Sato K, Leidal R, Sato F
Evidence is presented that in adult human axillae there exists a third type of sweat gland tentatively designated as the apoeccrine sweat gland. This type of gland shows a segmental or diffuse apocrinelike dilatation of its secretory tubule but has a long and thin duct which does not open into a hair follicle. The electron microscopy of its dilated segment is often indistinguishable from that of the classical apocrine gland. The less remarkably dilated segment of the apoeccrine gland tends to retain intercellular canaliculi and/or dark cells. These apoeccrine glands are consistently present in adult human axillae regardless of sex or race. In the axillae of the two 6-yr-old subjects, both classical apocrine and eccrine glands were present but no apoeccrine glands were found. Between 8-14 yr of age, the number of large eccrine glands with or without partial segmental dilatation gradually increased. At 16-18 yr of age, the number of apoeccrine glands increased to as high as 45% of the total axillary glands. The data support the notion that apoeccrine glands develop during puberty in the axillae from eccrine or eccrinelike sweat glands.
Testosterone activates tyrosine hydroxylase (Neurosci Lett 2006; 396: 57-61). “Testosterone replacement therapy immediately following castration prevents the decrease in TH [tyrosine hydroxylase] levels.” (Brain Res Mol Brain Res 1992; 14: 79-82). Tyrosine hydroxylase is involved in human pigmentation: “Our results support a direct function for tyrosine hydroxylase in the melanosome via a concerted action with tyrosinase to promote pigmentation.” (Exp Dermatol 2003; 12: 61-70). Tyrosine hydroxylase has been “suggested” to be “tightly coupled to melanin synthesis” (J Invest Dermatol 1990; 95: 9-15).
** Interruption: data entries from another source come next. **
import Mathlib
import Literature.NumberTheory.LFunctions.Zhang2022.Section12U030Smoothing
import Literature.NumberTheory.LFunctions.Zhang2022.Section12U030Contour
import Literature.NumberTheory.LFunctions.Zhang2022.Section12U030ResidueTwo
import Literature.NumberTheory.LFunctions.Zhang2022.Section12U030Bookkeeping
import Literature.NumberTheory.LFunctions.Zhang2022.Section8Lemma84
import Literature.NumberTheory.LFunctions.Zhang2022.Section12U024Mellin
import Literature.NumberTheory.LFunctions.Zhang2022.SkeletonLemma83Rel
import HarnessLib

/-!
# Zhang (2022) §12 u030 (relative form) from Lemma 8.3 (relative form): the core of the RT-02 node
# `hTop25Ex` of the ZHANG-L discharge tree

Topic `Literature/NumberTheory/LFunctions/Zhang2022` (Landau–Siegel audit tree; verdict-neutral).
Y. Zhang, *Discrete mean estimates and the Landau–Siegel zero*, arXiv:2211.02515v1 (2022)
[Zhang2022LandauSiegel] — **an unrefereed manuscript under adjudication**; nothing here asserts or
denies its Theorems 1–2. ZHANG-L lane WP12 (WP12-PLAN §3 C-U030).

The typed node `Typed.Sec12B.U030` (§12 p.70, proof of Lemma 12.3: "Assume `|w| = α`. In a way similar
to the proof of Lemma 12.1 [12.2], we deduce that `Σ_{l<P″₂/dr} χ(l)ξ_j(l;d,r)l^{−(1−β₆+w)} =
L′(1,χ)Π(d,r)·(2πi)⁻¹∮_{|s|=5α}(…)(P″₂/dr)^s ds/s + O(𝓛⁻¹⁵)`") asks for an ABSOLUTE error `O(𝓛⁻¹⁵)`;
what the manuscript's own route (smooth by `g` (4.2)–(4.3), Mellin (4.1), move the contour as in
Lemma 8.4 using Lemma 8.3 (ii)–(iii) and Lemma 5.8) delivers from the RELATIVE Lemma 8.3 of the tree
(`Skeleton.Lemma83Rel`, (iii′) with the weight `Π̂ = ∏_{q∣dr}(1−q⁻¹)⁻¹`) is the RELATIVE bound
`O(𝓛⁻¹⁵Π̂²)` — exactly as for Lemma 8.4 (`Lemma84Rel`). THIS FILE proves that relative form:

* `u030Rel_of_lemma83Rel` — `Lemma83Rel c′ →` for all large `D`, under (A), for `j ≤ 3`,
  `P″₁ < dr < P₂`, `|w| = α`:
  `‖innerSumLow c′ χ j d r w − L′(1,χ)Π(d,r)·circ030 c′ D j d r w‖ ≤ C𝓛⁻¹⁵(∏_{q∣dr}(1−q⁻¹)⁻¹)²`.

Assembly of: the smoothing step `Typed.Sec12B.innerSumLow_sub_smooth_le` (Λ = 𝓛¹⁰⁰), the contour core
`Lemma84.smoothedSeries_sub_residues_le` (β_μ := β₆ − i·Im w, θ := −Re w, Y = P″₂/dr, T′ = D), the
residue comparisons `Lemma84.norm_resOne_sub_model_le` / `norm_resTwo_sub_model_le`, the residue
identity `Typed.Sec12B.U031_holds`, and the bookkeeping `Lemma84.remainder_le` / `resOne_le` /
`resTwo_le`; constants and thresholds as in the tree's `Lemma84.lemma84Rel_of_lemma83Rel`.

## References

* Y. Zhang, arXiv:2211.02515v1 (2022), §12 pp.69–70 (proof of Lemma 12.3, u024–u031); §8 Lemmas
  8.3–8.4; §5 Lemma 5.8; §4 (4.1)–(4.3). [cite: Zhang2022LandauSiegel, §12 p.70; §8 Lemma 8.4]
* H. L. Montgomery, R. C. Vaughan, *Multiplicative Number Theory I* (CUP 2007), §6.2, Thm 11.4.
  [cite: MontgomeryVaughan2007, §6.2]
-/

noncomputable section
(Jablonski, NG and Chaplin, G, J Human Evolution 2000; 39: 57-106). Jablonski and Chaplin state: "Here we present new evidence indicating that variations in skin color are adaptive, and are related to the regulation of ultraviolet (UV) radiation penetration in the integument and its direct and indirect effects on fitness." The article concerns UV light and skin color. They also state: "In all populations for which skin reflectance data were available for males and females, females were found to be lighter skinned than males."
This indicates to me that testosterone is involved in skin color.